There are limits, as the authors acknowledge. Long conversations still strain the available token budgets, and some tool-specific models struggle with JSON-format outputs or dynamic turn-taking when the orchestrator’s behavior isn’t perfectly predictable. Still, they’ve opened a path forward: broaden domain coverage, refine evaluation strategies beyond strict formatting, and experiment with orchestrator protocols that better mimic human conversation. The work is already public, with code and data available for researchers who want to push this frontier even further.
In a sense, DICE-BENCH frames a new challenge for AI designers: build systems that aren’t just clever at one-shot prompts or isolated API calls, but that can weave together ideas, voices, and dependencies into coherent, reliable actions after many turns.
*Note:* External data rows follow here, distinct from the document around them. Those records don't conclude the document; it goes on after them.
/-- `‖625‖₅ = 5⁻⁴`. [folklore] -/
private theorem norm_sixtwentyfive₂ : ‖(625 : ℚ_[5])‖ = 1 / 625 := by
  rw [show (625 : ℚ_[5]) = (5 : ℚ_[5]) ^ 4 by norm_num, norm_five_pow₂]; norm_num

/-- In `ℚ₅`, `‖x‖ < 1 ⇒ ‖x‖ ≤ 5⁻¹`. [folklore] -/
private theorem norm_le_fifth_of_norm_lt_one₂ {x : ℚ_[5]} (hx : ‖x‖ < 1) : ‖x‖ ≤ 1 / 5 := by
  have h := norm_le_inv_of_norm_lt_one (p := 5) hx
  rw [one_div]; exact_mod_cast h

/-- Legendre at `p = 5`: `‖1/(2n)!‖₅ ≤ 5ⁿ`. [cite: SilvermanAEC2009, IV.6.3] -/
private theorem norm_inv_factorial_le₂ (n : ℕ) : ‖(((2 * n).factorial : ℕ) : ℚ_[5])⁻¹‖ ≤ (5 : ℝ) ^ n := by
  have hf : ((2 * n).factorial : ℕ) ≠ 0 := Nat.factorial_ne_zero _
  rw [norm_inv, Padic.norm_eq_zpow_neg_valuation (by exact_mod_cast hf), Padic.valuation_natCast, zpow_neg,
    inv_inv, zpow_natCast]
  have hv : padicValNat 5 (2 * n).factorial ≤ n := by
    have h := sub_one_mul_padicValNat_factorial (p := 5) (2 * n)
    have hs : (5 - 1) * padicValNat 5 (2 * n).factorial ≤ 2 * n := by rw [h]; exact Nat.sub_le _ _
    omega
  exact_mod_cast Nat.pow_le_pow_right (by norm_num) hv

/-- The general term of `coshOfSq w` has norm `≤ 5^{−n}` for `‖w‖₅ ≤ 5⁻²`. [folklore] -/
private theorem norm_coshOfSq_term_le₂ {w : ℚ_[5]} (hw : ‖w‖ ≤ 1 / 25) (n : ℕ) :
    ‖w ^ n / (((2 * n).factorial : ℕ) : ℚ_[5])‖ ≤ (1 / 5 : ℝ) ^ n := by
  rw [div_eq_mul_inv, norm_mul, norm_pow]
  calc ‖w‖ ^ n * ‖(((2 * n).factorial : ℕ) : ℚ_[5])⁻¹‖ ≤ (1 / 25 : ℝ) ^ n * (5 : ℝ) ^ n := by
        gcongr; exact norm_inv_factorial_le₂ n
    _ = (1 / 5 : ℝ) ^ n := by rw [← mul_pow]; norm_num

/-- `‖1/m‖₅ = 5` for `m ∈ {720, 40320}`-type naturals with `v₅(m) = 1`: here `m = 720`. [folklore] -/
private theorem norm_inv_natCast_eq_five {m : ℕ} (hm : m ≠ 0) (h1 : 5 ∣ m) (h2 : ¬ 25 ∣ m) :
    ‖((m : ℚ_[5]))⁻¹‖ = 5 := by
  rw [norm_inv, Padic.norm_eq_zpow_neg_valuation (by exact_mod_cast hm), Padic.valuation_natCast]
  have : padicValNat 5 m = 1 := by
    have hle1 : 1 ≤ padicValNat 5 m := (padicValNat_dvd_iff_le hm).mp (by simpa using h1)
    have hlt2 : ¬ 2 ≤ padicValNat 5 m := fun h => h2 (by
      have := (padicValNat_dvd_iff_le (p := 5) (n := 2) hm).mpr h; simpa using this)
    omega
  rw [this]; norm_num

/-! ### §1 `ch` and the Tate sigma product to SECOND order at `‖w‖₅ ≤ 5⁻²` -/

/-- **`‖ch(w) − (1 + w/2 + w²/24)‖₅ ≤ 5⁻⁵` for `‖w‖₅ ≤ 5⁻²`**: `‖w³/720‖ = 5‖w‖³ ≤ 5⁻⁵`, `‖w⁴/40320‖ = 5‖w‖⁴ ≤ 5⁻⁷`, every later
term `≤ 5⁻ⁿ ≤ 5⁻⁵`. [folklore] -/
theorem norm_coshOfSq_sub_quadratic_le_depthOne {w : ℚ_[5]} (hw : ‖w‖ ≤ 1 / 25) :
    ‖coshOfSq w - (1 + w / 2 + w ^ 2 / 24)‖ ≤ 1 / 5 ^ 5 := by
  have hs := summable_coshOfSq_term_depthOne hw
  have hsplit := hs.sum_add_tsum_nat_add 5
  have hdef : coshOfSq w = ∑' n : ℕ, w ^ n / (((2 * n).factorial : ℕ) : ℚ_[5]) := by rw [coshOfSq]
  rw [hdef, ← hsplit]
  simp only [Finset.sum_range_succ, Finset.sum_range_zero, zero_add, pow_zero, Nat.mul_zero, Nat.factorial_zero,
    Nat.cast_one, div_one, pow_one]
  have h2 : (((2 * 1).factorial : ℕ) : ℚ_[5]) = 2 := by norm_num [Nat.factorial]
  have h24 : (((2 * 2).factorial : ℕ) : ℚ_[5]) = 24 := by norm_num [Nat.factorial]
  have h720 : (((2 * 3).factorial : ℕ) : ℚ_[5]) = ((720 : ℕ) : ℚ_[5]) := by norm_num [Nat.factorial]
  have h40320 : (((2 * 4).factorial : ℕ) : ℚ_[5]) = ((40320 : ℕ) : ℚ_[5]) := by norm_num [Nat.factorial]
  rw [h2, h24, h720, h40320]
  have hring : 1 + w / 2 + w ^ 2 / 24 + w ^ 3 / ((720 : ℕ) : ℚ_[5]) + w ^ 4 / ((40320 : ℕ) : ℚ_[5]) +
      ∑' n : ℕ, w ^ (n + 5) / (((2 * (n + 5)).factorial : ℕ) : ℚ_[5]) - (1 + w / 2 + w ^ 2 / 24) =
      w ^ 3 / ((720 : ℕ) : ℚ_[5]) + (w ^ 4 / ((40320 : ℕ) : ℚ_[5]) +
        ∑' n : ℕ, w ^ (n + 5) / (((2 * (n + 5)).factorial : ℕ) : ℚ_[5])) := by ring
  rw [hring]
  refine (IsUltrametricDist.norm_add_le_max _ _).trans (max_le ?_ ?_)
  · rw [div_eq_mul_inv, norm_mul, norm_pow, norm_inv_natCast_eq_five (by norm_num) (by norm_num) (by norm_num)]
    calc ‖w‖ ^ 3 * 5 ≤ (1 / 25 : ℝ) ^ 3 * 5 := by gcongr
      _ = 1 / 5 ^ 5 := by norm_num
  refine (IsUltrametricDist.norm_add_le_max _ _).trans (max_le ?_ ?_)
  · rw [div_eq_mul_inv, norm_mul, norm_pow, norm_inv_natCast_eq_five (by norm_num) (by norm_num) (by norm_num)]
    calc ‖w‖ ^ 4 * 5 ≤ (1 / 25 : ℝ) ^ 4 * 5 := by gcongr
      _ ≤ 1 / 5 ^ 5 := by norm_num
  · refine IsUltrametricDist.norm_tsum_le_of_forall_le_of_nonneg (by norm_num) fun n ↦ ?_
    refine (norm_coshOfSq_term_le₂ hw (n + 5)).trans ?_
    calc (1 / 5 : ℝ) ^ (n + 5) = (1 / 5) ^ n * (1 / 5) ^ 5 := by rw [pow_add]
      _ ≤ 1 * (1 / 5) ^ 5 := by gcongr; exact pow_le_one₀ (by norm_num) (by norm_num)
      _ = 1 / 5 ^ 5 := by norm_num
import Summits.ResolutionOfSingularities.ResolutionOfSingularities.Theorems.WeightedInvariantHypersurfaceCentreAssemblyStubExists
import Summits.ResolutionOfSingularities.ResolutionOfSingularities.Theorems.WeightedInvariantHypersurfaceCentreAssemblyStubRegular
import Summits.ResolutionOfSingularities.ResolutionOfSingularities.Theorems.WeightedInvariantHypersurfaceCentreConstructionStubIsHomogeneous
import Summits.ResolutionOfSingularities.ResolutionOfSingularities.Theorems.WeightedInvariantHypersurfaceCentreAssemblyStubIotaDrop
import HarnessLib

/-!
# Door line `local-engine` (skeleton v3.12, 7a4b52ef4f5779aa) — registry closers for the sub-stubs [S3]–[S6]

Route `ResolutionOfSingularities/WeightedInvariant`, crux `Theses.WeightedInvariant.HypersurfaceCentreConstruction`
(stmt-ResolutionOfSingularities-19897).  The four LINE-tier sub-stubs [S3] `stub_exists_isCanonicalCentre`, [S4]
`stub_isRegularWeightedCentre_of_isCanonicalCentre`, [S5] `stub_isHomogeneous_of_isCanonicalCentre` and [S6]
`stub_iotaMax_lt_of_step` of the registered skeleton are tree theorems (files `…CentreAssemblyStubExists` p507446,
`…CentreAssemblyStubRegular` p506882, `…CentreConstructionStubIsHomogeneous` p503996, `…CentreAssemblyStubIotaDrop`),
landed BEFORE the current skeleton registration (2026-08-27T21:58:20Z), so the registry still lists them active.  This
file restates each registered signature VERBATIM (`p`, `ι`, `J` section variables as in the skeleton) in the namespace
complementary to the tree theorem's and closes it by that theorem — bookkeeping only, no new mathematics.
OURS; AI-written; no claim about Hironaka's problem.
-/

noncomputable section

set_option linter.dupNamespace false -- mandated namespace of this single-conjunct summit

open CategoryTheory AlgebraicGeometry TopologicalSpace IsLocalRing
open Literature.AlgebraicGeometry.Resolution

namespace Summit.ResolutionOfSingularities.ResolutionOfSingularities.Cruxes.HypersurfaceCentreConstruction.LocalEngine

open Summit.ResolutionOfSingularities.ResolutionOfSingularities.Theorems

section Stubs

variable {p : ℕ} (ι : (R : Type) → [CommRing R] → R → Ordinal.{0})
  (J : (R : Type) → [CommRing R] → R → ℕ → Ideal R)

/-- [S3] **Existence of the canonical centre** (registered signature verbatim; closed by the tree theorem
`Theorems.stub_exists_isCanonicalCentre`, p507446). [cite: Wlodarczyk2022, §2.2 and 2.1.10] -/
theorem stub_exists_isCanonicalCentre (hc6 : IotaIsoInvariant ι) (hc8 : IotaUpperSemicontinuous ι)
    (hu : IotaUnitInvariant ι) (hJ : JIsoInvariant J) (hJu : JUnitInvariant J) (hgame : CanonicalGameClause p ι J)
    (hopen : JOpenPresentationForallSing p ι J)
    {k : Type} [Field k] [CharP k p] [PerfectField k] {Y : Scheme.{0}} (f : Y ⟶ Spec (.of k)) [Smooth f]
    [IsSeparated f] [QuasiCompact f] (X : Y.IdealSheafData) (hX : IsLocallyPrincipal X)
    (hXi : IsIntegral X.subscheme) (hsing : ¬ Scheme.IsRegular X.subscheme) :
    ∃ R : ReesAlgebraData Y, IsCanonicalCentre ι J X R :=
  Summit.ResolutionOfSingularities.ResolutionOfSingularities.Theorems.stub_exists_isCanonicalCentre ι J hc6 hc8 hu hJ
    hJu hgame hopen f X hX hXi hsing

/-- [S5] **The canonical centre is homogeneous on every torus chart of the pair** (registered signature verbatim; closed by
the tree theorem `Theorems.stub_isHomogeneous_of_isCanonicalCentre`, p503996). [cite: Wlodarczyk2022, Thm. 1.1.4 (6)] -/
theorem stub_isHomogeneous_of_isCanonicalCentre (hc6 : IotaIsoInvariant ι) (hu : IotaUnitInvariant ι)
    (hJ : JIsoInvariant J) (hJu : JUnitInvariant J) (hJs : IotaJEssSmoothCompatible ι J)
    {k : Type} [Field k] [CharP k p] [PerfectField k] {Y : Scheme.{0}} (f : Y ⟶ Spec (.of k)) [Smooth f]
    [IsSeparated f] [QuasiCompact f] (X : Y.IdealSheafData) (hX : IsLocallyPrincipal X)
    (hXi : IsIntegral X.subscheme) (hsing : ¬ Scheme.IsRegular X.subscheme)
    (R : ReesAlgebraData Y) (hR : IsCanonicalCentre ι J X R)
    {j : ℕ} (W : Y.affineOpens) (𝒢 : (Fin j → ℤ) → AddSubgroup Γ(Y, W)) [GradedRing 𝒢]
    (h0 : ∀ c : Γ(Spec (.of k), ⊤), f.appLE ⊤ W le_top c ∈ 𝒢 0) (hXhom : (X.ideal W).IsHomogeneous 𝒢) (n : ℕ) :
    ((R.piece n).ideal W).IsHomogeneous 𝒢 :=
  Summit.ResolutionOfSingularities.ResolutionOfSingularities.Theorems.stub_isHomogeneous_of_isCanonicalCentre ι J hc6 hu
    hJ hJu hJs f X hX hXi hsing R hR W 𝒢 h0 hXhom n

end Stubs

end Summit.ResolutionOfSingularities.ResolutionOfSingularities.Cruxes.HypersurfaceCentreConstruction.LocalEngine

namespace Summit.ResolutionOfSingularities.ResolutionOfSingularities.Theorems

open Summit.ResolutionOfSingularities.ResolutionOfSingularities.Cruxes.HypersurfaceCentreConstruction.LocalEngine

section Stubs

variable {p : ℕ} (ι : (R : Type) → [CommRing R] → R → Ordinal.{0})
  (J : (R : Type) → [CommRing R] → R → ℕ → Ideal R)

/-- [S4] **The canonical centre is a regular weighted centre** (registered signature verbatim; closed by the tree theorem
`LocalEngine.stub_isRegularWeightedCentre_of_isCanonicalCentre`, p506882). [cite: Wlodarczyk2022, 2.1.10] -/
theorem stub_isRegularWeightedCentre_of_isCanonicalCentre (hc6 : IotaIsoInvariant ι) (hc8 : IotaUpperSemicontinuous ι)
    (hu : IotaUnitInvariant ι) (hJ : JIsoInvariant J) (hJu : JUnitInvariant J) (hgame : CanonicalGameClause p ι J)
    (hopen : JOpenPresentationForallSing p ι J)
    {k : Type} [Field k] [CharP k p] [PerfectField k] {Y : Scheme.{0}} (f : Y ⟶ Spec (.of k)) [Smooth f]
    [IsSeparated f] [QuasiCompact f] (X : Y.IdealSheafData) (hX : IsLocallyPrincipal X)
    (hXi : IsIntegral X.subscheme) (hsing : ¬ Scheme.IsRegular X.subscheme)
    (R : ReesAlgebraData Y) (hR : IsCanonicalCentre ι J X R) : R.IsRegularWeightedCentre :=
  Summit.ResolutionOfSingularities.ResolutionOfSingularities.Cruxes.HypersurfaceCentreConstruction.LocalEngine.stub_isRegularWeightedCentre_of_isCanonicalCentre
    ι J hc6 hc8 hu hJ hJu hgame hopen f X hX hXi hsing R hR

/-- [S6] **The maximum of `ι` drops along a cobordant blow-up of the canonical centre** (registered signature verbatim;
closed by the tree theorem `LocalEngine.stub_iotaMax_lt_of_step`). [cite: Wlodarczyk2022, Thm. 4.3.1] -/
theorem stub_iotaMax_lt_of_step (hc6 : IotaIsoInvariant ι) (hc7 : IotaGenerizationMonotone ι)
    (hc8 : IotaUpperSemicontinuous ι) (hc10 : IotaTorusFactorMonotone ι) (hu : IotaUnitInvariant ι) (hJ : JIsoInvariant J) (hJu : JUnitInvariant J)
    (hJs : IotaJEssSmoothCompatible ι J) (hgame : CanonicalGameClause p ι J)
    (hopen : JOpenPresentationForallSing p ι J)
    {k : Type} [Field k] [CharP k p] [PerfectField k]
    (c : ∀ ⦃Y : Scheme.{0}⦄, (Y ⟶ Spec (.of k)) → Y.IdealSheafData → ReesAlgebraData Y)
    (hc : ∀ ⦃Y : Scheme.{0}⦄ (f : Y ⟶ Spec (.of k)) [Smooth f] [IsSeparated f] [QuasiCompact f]
      (X : Y.IdealSheafData), IsLocallyPrincipal X → IsIntegral X.subscheme → ¬ Scheme.IsRegular X.subscheme →
      IsCanonicalCentre ι J X (c f X))
    (P' P : HypersurfacePair k) (h : HypersurfacePair.Step c P' P) : iotaMax ι P'.X < iotaMax ι P.X :=
  Summit.ResolutionOfSingularities.ResolutionOfSingularities.Cruxes.HypersurfaceCentreConstruction.LocalEngine.stub_iotaMax_lt_of_step
    ι J hc6 hc7 hc8 hc10 hu hJ hJu hJs hgame hopen c hc P' P h

end Stubs

end Summit.ResolutionOfSingularities.ResolutionOfSingularities.Theorems

end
The researchers at Seoul National University, along with their collaborators, have given the field a map for that journey and a compass to gauge progress as we chart uncharted conversational territory.
The big takeaway is that realism in AI tool use isn’t a one-turn problem; it’s a choreography problem. If your assistant can learn to listen across a group, track what each speaker implies, and plan a sequence of interdependent tool calls, it will feel less like a calculator and more like a capable teammate. DICE-BENCH shows us where the choreography fails today and, more importantly, where it can begin to succeed tomorrow.